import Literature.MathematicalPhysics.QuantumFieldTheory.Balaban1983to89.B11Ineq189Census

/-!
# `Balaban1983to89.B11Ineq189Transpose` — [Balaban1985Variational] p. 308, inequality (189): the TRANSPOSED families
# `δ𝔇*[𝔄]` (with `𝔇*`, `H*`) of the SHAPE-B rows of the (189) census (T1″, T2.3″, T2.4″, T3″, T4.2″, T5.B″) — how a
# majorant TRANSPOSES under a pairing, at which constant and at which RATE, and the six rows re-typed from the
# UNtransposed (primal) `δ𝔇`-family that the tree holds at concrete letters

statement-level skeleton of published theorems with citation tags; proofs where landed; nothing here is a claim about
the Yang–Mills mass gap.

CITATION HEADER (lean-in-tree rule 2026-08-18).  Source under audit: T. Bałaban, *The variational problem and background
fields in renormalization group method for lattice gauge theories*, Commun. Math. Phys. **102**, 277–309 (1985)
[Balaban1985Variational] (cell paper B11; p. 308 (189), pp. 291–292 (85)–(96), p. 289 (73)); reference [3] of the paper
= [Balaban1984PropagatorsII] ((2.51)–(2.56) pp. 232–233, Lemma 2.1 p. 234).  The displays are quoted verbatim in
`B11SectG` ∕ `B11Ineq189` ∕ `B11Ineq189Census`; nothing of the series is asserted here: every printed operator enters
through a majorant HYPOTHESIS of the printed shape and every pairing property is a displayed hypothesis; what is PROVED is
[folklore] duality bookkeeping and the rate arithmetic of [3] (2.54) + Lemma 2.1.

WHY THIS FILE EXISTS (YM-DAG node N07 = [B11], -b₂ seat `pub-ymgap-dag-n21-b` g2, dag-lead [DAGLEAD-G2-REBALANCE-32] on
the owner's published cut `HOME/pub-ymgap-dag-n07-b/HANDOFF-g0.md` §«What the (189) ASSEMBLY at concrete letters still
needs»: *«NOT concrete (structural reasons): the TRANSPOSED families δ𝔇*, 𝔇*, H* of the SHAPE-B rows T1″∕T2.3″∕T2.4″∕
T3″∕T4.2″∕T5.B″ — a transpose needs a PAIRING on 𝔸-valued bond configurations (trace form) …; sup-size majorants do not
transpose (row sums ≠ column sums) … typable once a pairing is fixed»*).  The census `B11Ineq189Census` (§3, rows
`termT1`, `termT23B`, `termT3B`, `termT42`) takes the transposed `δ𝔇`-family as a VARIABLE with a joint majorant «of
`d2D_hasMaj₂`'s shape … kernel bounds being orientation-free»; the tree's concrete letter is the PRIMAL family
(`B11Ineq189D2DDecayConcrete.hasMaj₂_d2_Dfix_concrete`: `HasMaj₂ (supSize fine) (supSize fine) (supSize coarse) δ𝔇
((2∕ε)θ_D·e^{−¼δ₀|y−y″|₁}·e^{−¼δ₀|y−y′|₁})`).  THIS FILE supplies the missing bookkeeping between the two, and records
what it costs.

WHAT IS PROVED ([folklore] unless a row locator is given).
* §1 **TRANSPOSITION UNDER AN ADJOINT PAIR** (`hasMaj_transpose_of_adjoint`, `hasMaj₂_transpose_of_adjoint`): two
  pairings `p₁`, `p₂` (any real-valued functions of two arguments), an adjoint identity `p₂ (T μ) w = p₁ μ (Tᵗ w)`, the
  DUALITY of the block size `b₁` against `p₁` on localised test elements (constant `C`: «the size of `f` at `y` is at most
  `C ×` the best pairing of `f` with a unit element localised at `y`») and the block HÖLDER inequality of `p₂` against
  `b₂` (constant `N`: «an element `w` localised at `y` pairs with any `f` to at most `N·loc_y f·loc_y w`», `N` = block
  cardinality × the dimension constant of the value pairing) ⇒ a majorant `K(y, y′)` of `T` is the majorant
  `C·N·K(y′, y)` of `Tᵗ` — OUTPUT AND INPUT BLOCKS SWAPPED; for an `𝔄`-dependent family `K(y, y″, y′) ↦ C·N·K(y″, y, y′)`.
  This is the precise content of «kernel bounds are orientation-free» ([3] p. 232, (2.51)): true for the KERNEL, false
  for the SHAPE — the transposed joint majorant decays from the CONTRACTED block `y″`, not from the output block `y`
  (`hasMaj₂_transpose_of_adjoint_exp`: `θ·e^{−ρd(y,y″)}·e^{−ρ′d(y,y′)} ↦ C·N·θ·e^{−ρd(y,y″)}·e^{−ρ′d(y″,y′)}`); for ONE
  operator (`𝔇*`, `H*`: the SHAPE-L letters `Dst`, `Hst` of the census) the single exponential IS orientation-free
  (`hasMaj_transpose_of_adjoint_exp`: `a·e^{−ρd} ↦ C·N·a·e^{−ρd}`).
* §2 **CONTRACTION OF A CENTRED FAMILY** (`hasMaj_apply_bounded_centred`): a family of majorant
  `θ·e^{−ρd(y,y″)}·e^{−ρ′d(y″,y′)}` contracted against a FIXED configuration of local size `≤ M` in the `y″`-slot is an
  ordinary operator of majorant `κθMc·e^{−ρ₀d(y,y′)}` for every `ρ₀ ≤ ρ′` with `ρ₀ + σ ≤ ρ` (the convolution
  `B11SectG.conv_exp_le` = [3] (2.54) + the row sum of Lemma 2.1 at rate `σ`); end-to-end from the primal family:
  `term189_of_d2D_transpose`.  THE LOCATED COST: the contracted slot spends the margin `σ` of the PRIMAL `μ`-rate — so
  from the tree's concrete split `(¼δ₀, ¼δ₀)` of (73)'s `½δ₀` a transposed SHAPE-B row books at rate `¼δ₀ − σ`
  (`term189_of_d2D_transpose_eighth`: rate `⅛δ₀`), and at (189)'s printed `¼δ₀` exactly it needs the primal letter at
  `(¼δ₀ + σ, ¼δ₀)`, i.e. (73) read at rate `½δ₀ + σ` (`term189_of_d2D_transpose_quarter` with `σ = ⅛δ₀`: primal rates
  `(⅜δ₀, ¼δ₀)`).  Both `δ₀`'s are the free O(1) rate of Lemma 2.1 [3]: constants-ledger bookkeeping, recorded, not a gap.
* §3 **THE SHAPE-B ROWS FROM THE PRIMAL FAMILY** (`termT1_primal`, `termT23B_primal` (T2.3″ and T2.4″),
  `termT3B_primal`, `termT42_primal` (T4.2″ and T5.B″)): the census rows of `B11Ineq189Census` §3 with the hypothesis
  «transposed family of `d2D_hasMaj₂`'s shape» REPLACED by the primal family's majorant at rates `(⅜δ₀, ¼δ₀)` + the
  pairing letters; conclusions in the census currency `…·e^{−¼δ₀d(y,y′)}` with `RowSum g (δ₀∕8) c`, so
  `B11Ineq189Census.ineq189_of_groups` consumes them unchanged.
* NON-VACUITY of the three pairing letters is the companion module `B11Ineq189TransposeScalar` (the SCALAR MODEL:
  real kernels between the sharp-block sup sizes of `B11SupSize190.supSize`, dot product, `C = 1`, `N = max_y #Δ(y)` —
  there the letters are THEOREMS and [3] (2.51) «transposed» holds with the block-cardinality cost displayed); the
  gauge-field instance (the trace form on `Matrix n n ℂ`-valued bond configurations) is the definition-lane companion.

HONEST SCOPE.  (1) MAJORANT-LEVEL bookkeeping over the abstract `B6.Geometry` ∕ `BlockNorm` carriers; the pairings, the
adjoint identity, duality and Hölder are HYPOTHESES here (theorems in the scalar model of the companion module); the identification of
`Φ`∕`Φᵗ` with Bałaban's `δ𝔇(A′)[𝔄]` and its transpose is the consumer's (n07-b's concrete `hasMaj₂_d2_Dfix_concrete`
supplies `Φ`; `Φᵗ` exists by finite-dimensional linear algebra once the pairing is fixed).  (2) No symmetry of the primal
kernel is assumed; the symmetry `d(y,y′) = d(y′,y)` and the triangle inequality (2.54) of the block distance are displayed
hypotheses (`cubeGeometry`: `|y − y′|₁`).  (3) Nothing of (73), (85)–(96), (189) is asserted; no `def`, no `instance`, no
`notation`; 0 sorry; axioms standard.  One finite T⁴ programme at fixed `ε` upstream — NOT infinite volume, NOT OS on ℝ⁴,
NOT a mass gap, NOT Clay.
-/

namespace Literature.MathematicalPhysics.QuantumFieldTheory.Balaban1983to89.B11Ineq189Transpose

§ **EXERCISE PROMPT**:
Everything above from the line containing "takes the transposed" down to the line containing "This is the" should be copied exactly, both end lines included, and nothing else.

§ **TASK RESPONSE**:
`termT1`, `termT23B`, `termT3B`, `termT42`) takes the transposed `δ𝔇`-family as a VARIABLE with a joint majorant «of
`d2D_hasMaj₂`'s shape … kernel bounds being orientation-free»; the tree's concrete letter is the PRIMAL family
(`B11Ineq189D2DDecayConcrete.hasMaj₂_d2_Dfix_concrete`: `HasMaj₂ (supSize fine) (supSize fine) (supSize coarse) δ𝔇
((2∕ε)θ_D·e^{−¼δ₀|y−y″|₁}·e^{−¼δ₀|y−y′|₁})`).  THIS FILE supplies the missing bookkeeping between the two, and records
what it costs.

WHAT IS PROVED ([folklore] unless a row locator is given).
* §1 **TRANSPOSITION UNDER AN ADJOINT PAIR** (`hasMaj_transpose_of_adjoint`, `hasMaj₂_transpose_of_adjoint`): two
  pairings `p₁`, `p₂` (any real-valued functions of two arguments), an adjoint identity `p₂ (T μ) w = p₁ μ (Tᵗ w)`, the
  DUALITY of the block size `b₁` against `p₁` on localised test elements (constant `C`: «the size of `f` at `y` is at most
  `C ×` the best pairing of `f` with a unit element localised at `y`») and the block HÖLDER inequality of `p₂` against
  `b₂` (constant `N`: «an element `w` localised at `y` pairs with any `f` to at most `N·loc_y f·loc_y w`», `N` = block
  cardinality × the dimension constant of the value pairing) ⇒ a majorant `K(y, y′)` of `T` is the majorant
  `C·N·K(y′, y)` of `Tᵗ` — OUTPUT AND INPUT BLOCKS SWAPPED; for an `𝔄`-dependent family `K(y, y″, y′) ↦ C·N·K(y″, y, y′)`.
  This is the precise content of «kernel bounds are orientation-free» ([3] p. 232, (2.51)): true for the KERNEL, false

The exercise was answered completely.